Super cool. Working on a local AI tool specifically for document workflow automation (where context = screen/web/folders/files), and this could come in super useful. I do most of the PDF/DOCX/etc. parsing natively in Rust, but having a nice way to see the output without spinning up Word or Powerpoint is a huge leap.

Thanks for releasing publicly.

nice - did you write a custom parser for PDF/DOCX? we wrote one for XLSX after running into event loop issues with sheet JS

Using lopdf[1] for PDF parsing, rtf-parser[2] for RTF, calamine[3] for XLSX, and I'm sure you know that DOCX/PPTX/etc. is basically just a zip file of XML + text.

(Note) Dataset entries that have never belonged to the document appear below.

/-- The exponent comparison at the end of the one-logarithm bridge. -/
private theorem three_mul_exp_le {A m K L : ℝ} (hL : 1 ≤ L) (hA : 0 ≤ A) (h : A + 3 ≤ m - K) :
    3 * Real.exp A * Real.exp (-(m * L)) ≤ Real.exp (-(K * L)) := by
  have h3 : (3 : ℝ) ≤ Real.exp 2 := by linarith [Real.add_one_le_exp (2 : ℝ)]
  have hexp : 2 + A + -(m * L) ≤ -(K * L) := by nlinarith
  calc 3 * Real.exp A * Real.exp (-(m * L)) ≤ Real.exp 2 * Real.exp A * Real.exp (-(m * L)) := by
        gcongr
    _ = Real.exp (2 + A + -(m * L)) := by rw [Real.exp_add, Real.exp_add]
    _ ≤ Real.exp (-(K * L)) := Real.exp_le_exp.mpr hexp

/-- **The one-logarithm form ALSO forbids polynomial-quality approximations of `(u, e^u)`**
whenever `e^u ≠ 1`: the logarithm `λ_m` of the approximant `α_m` chosen next to `u` is non-zero
once `exp(−m) < ‖e^u − 1‖`, has `‖λ_m‖ ≤ ‖u‖ + 1`, and `‖λ_m − β_m‖ < 3 e^{‖u‖} q^{−m}` against the
measure `q^{−κ''}`. -/
theorem not_liouvillePairApprox_of_logMeasure (hLM : SumFormLogMeasure) {u : ℂ}
    (hu1 : cexp u ≠ 1) : ¬ LiouvillePairApprox u := by
  rintro ⟨N₀, c, h⟩
  obtain ⟨κ, hκ⟩ := hLM (‖u‖ + 1) N₀
  set c' : ℝ := max c 1 with hc'
  have hc'1 : 1 ≤ c' := le_max_right _ _
  have hcc' : c ≤ c' := le_max_left _ _
  set κ' : ℝ := max κ 0 with hκ'
  have hκ'0 : 0 ≤ κ' := le_max_right _ _
  have hκκ' : κ ≤ κ' := le_max_left _ _
  -- the gap `δ = ‖e^u − 1‖ > 0` and the index `m`
  have hδ0 : 0 < ‖cexp u - 1‖ := norm_pos_iff.mpr (sub_ne_zero.mpr hu1)
  have hu0 : (0 : ℝ) ≤ ‖u‖ := norm_nonneg u
  obtain ⟨m, hm3, hmA, hmB, hmC⟩ : ∃ m : ℕ, 3 ≤ m ∧ ‖u‖ + 1 ≤ (m : ℝ) ∧
      (⌈1 / ‖cexp u - 1‖⌉₊ : ℝ) ≤ (m : ℝ) ∧ ‖u‖ + 3 ≤ (m : ℝ) - κ' * (1 + c') := by
    refine ⟨⌈κ' * (1 + c')⌉₊ + ⌈‖u‖⌉₊ + ⌈1 / ‖cexp u - 1‖⌉₊ + 3, Nat.le_add_left 3 _, ?_, ?_, ?_⟩
    all_goals
      push_cast
      linarith [Nat.le_ceil (κ' * (1 + c')), Nat.le_ceil ‖u‖,
        (Nat.cast_nonneg _ : (0 : ℝ) ≤ ⌈1 / ‖cexp u - 1‖⌉₊),
        (Nat.cast_nonneg _ : (0 : ℝ) ≤ ⌈κ' * (1 + c')⌉₊), (Nat.cast_nonneg _ : (0 : ℝ) ≤ ⌈‖u‖⌉₊)]
  obtain ⟨q, hmq, f, S, α, β, hfirr, hfdeg, hS0, hβf, hαS, hα0, hβ0, hdeg, hMS, hMf, hdist⟩ := h m
  have hq3 : (3 : ℝ) ≤ q := by exact_mod_cast (le_trans hm3 hmq : 3 ≤ q)
  have hlog1 : 1 ≤ Real.log q := one_le_log_of_three_le hq3
  have hlog0 : 0 ≤ Real.log q := by linarith
  -- `ε := exp(−m log q) ≤ exp(−m)`, hence `ε ≤ e^{−‖u‖}/2` and `ε < ‖e^u − 1‖`
  have hm0 : (0 : ℝ) ≤ m := Nat.cast_nonneg _
  have hεm : Real.exp (-((m : ℝ) * Real.log q)) ≤ Real.exp (-(m : ℝ)) := by
    rw [Real.exp_le_exp, neg_le_neg_iff]
    have h1 := mul_le_mul_of_nonneg_left hlog1 hm0
    linarith
  have hε2 : Real.exp (-((m : ℝ) * Real.log q)) ≤ Real.exp (-‖u‖) / 2 :=
    hεm.trans (exp_neg_le_half_exp_neg hmA)
  have hεδ : Real.exp (-((m : ℝ) * Real.log q)) < ‖cexp u - 1‖ := by
    refine hεm.trans_lt (lt_of_le_of_lt (Real.exp_le_exp.mpr ?_) (exp_neg_ceil_lt hδ0))
    linarith
  -- the two distances
  have hd1 : ‖cexp u - α‖ < Real.exp (-((m : ℝ) * Real.log q)) := by
    linarith [norm_nonneg (u - β)]
  have hd2 : ‖u - β‖ < Real.exp (-((m : ℝ) * Real.log q)) := by
    linarith [norm_nonneg (cexp u - α)]
  -- the logarithm next to `u`
  obtain ⟨lam, hlamexp, hlamu, hlam0⟩ := exists_log_near (le_refl ‖u‖) (hd1.le.trans hε2)
  have hlamne : lam ≠ 0 := by
    intro h0
    have hα1 : α = 1 := hlam0 h0
    rw [hα1] at hd1
    exact lt_irrefl _ (hd1.trans hεδ)
  have hone : Real.exp ‖u‖ * Real.exp (-‖u‖) = 1 := by
    rw [← Real.exp_add, add_neg_cancel, Real.exp_zero]
  have he0 : 0 ≤ Real.exp ‖u‖ := (Real.exp_pos _).le
  have hlamu1 : ‖lam - u‖ ≤ 1 := by
    have h1 : 3 / 2 * Real.exp ‖u‖ * ‖cexp u - α‖ ≤ 3 / 2 * Real.exp ‖u‖ * (Real.exp (-‖u‖) / 2) :=
      mul_le_mul_of_nonneg_left (hd1.le.trans hε2) (by positivity)
    have h2 : 3 / 2 * Real.exp ‖u‖ * (Real.exp (-‖u‖) / 2) = 3 / 4 := by
      linear_combination (3 / 4 : ℝ) * hone
    linarith [hlamu]
  have hlamT : ‖lam‖ ≤ ‖u‖ + 1 := by
    calc ‖lam‖ = ‖(lam - u) + u‖ := by rw [sub_add_cancel]
      _ ≤ ‖lam - u‖ + ‖u‖ := norm_add_le _ _
      _ ≤ ‖u‖ + 1 := by linarith
  -- height data and the one-logarithm measure
  obtain ⟨hαalg, hβalg, hD1, hDle, hhα, hhβ⟩ := pair_bounds f hfirr hfdeg hβf S hS0 hαS
  set L : ℝ := 1 + c' * Real.log q with hLdef
  have hcL0 : 0 ≤ c' * Real.log q := mul_nonneg (by linarith) hlog0
  have hL1 : 1 ≤ L := by linarith
  have hcl : c * Real.log q ≤ c' * Real.log q := mul_le_mul_of_nonneg_right hcc' hlog0
  have hdata : AlgPairData α β N₀ L :=
    ⟨hα0, hβ0, hαalg, hβalg, hDle.trans hdeg, hL1, by linarith, by linarith⟩
  have hlow := hκ lam α β L hlamT hlamne hlamexp hdata
  -- upper bound `‖λ − β‖ < 3 e^{‖u‖} ε`
  have hup : ‖lam - β‖ < 3 * Real.exp ‖u‖ * Real.exp (-((m : ℝ) * Real.log q)) := by
    have he1 : 1 ≤ Real.exp ‖u‖ := Real.one_le_exp hu0
    have h1 : ‖lam - β‖ ≤ ‖lam - u‖ + ‖u - β‖ := by
      calc ‖lam - β‖ = ‖(lam - u) + (u - β)‖ := by rw [sub_add_sub_cancel]
        _ ≤ ‖lam - u‖ + ‖u - β‖ := norm_add_le _ _
    have h2 : ‖lam - u‖ ≤ 3 / 2 * Real.exp ‖u‖ * Real.exp (-((m : ℝ) * Real.log q)) :=
      hlamu.trans (mul_le_mul_of_nonneg_left hd1.le (by positivity))
    have h3 : Real.exp (-((m : ℝ) * Real.log q)) ≤
        Real.exp ‖u‖ * Real.exp (-((m : ℝ) * Real.log q)) :=
      le_mul_of_one_le_left (Real.exp_pos _).le he1
    linarith [Real.exp_pos (-((m : ℝ) * Real.log q))]
  -- lower bound from the measure, and the comparison of exponents
  have hκL : κ * L ≤ κ' * (1 + c') * Real.log q := by
    have h1 : κ * L ≤ κ' * L := mul_le_mul_of_nonneg_right hκκ' (by linarith)
    have h2 : L ≤ (1 + c') * Real.log q := by rw [hLdef]; nlinarith
    calc κ * L ≤ κ' * L := h1
      _ ≤ κ' * ((1 + c') * Real.log q) := mul_le_mul_of_nonneg_left h2 hκ'0
      _ = κ' * (1 + c') * Real.log q := by ring
  have hlow' : Real.exp (-(κ' * (1 + c') * Real.log q)) ≤ ‖lam - β‖ :=
    le_trans (Real.exp_le_exp.mpr (neg_le_neg hκL)) hlow
  have hfin : 3 * Real.exp ‖u‖ * Real.exp (-((m : ℝ) * Real.log q)) ≤
      Real.exp (-(κ' * (1 + c') * Real.log q)) := three_mul_exp_le hlog1 hu0 hmC
  linarith [hup, hlow', hfin]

The LLM cares about textual data (which just gets moderately cleaned up post-extraction), so I (thankfully) didn't have to deal with rendering. But showing a preview or end-result to a user would be a huge plus, so I can see myself using your library.

[1] https://github.com/J-F-Liu/lopdf

[2] https://github.com/d0rianb/rtf-parser

[3] https://github.com/tafia/calamine

What about rendering? That's the hard part.

we built a library @extend-ai/react-xlsx on top of it that renders the parsed contents onto a canvas

testing was mostly manual with a test corpus we generated. its not perfect but its pretty close for most files we've seen

For me, rendering was just a nice-to-have.

Sorry I meant to ask the author of Extend UI not you.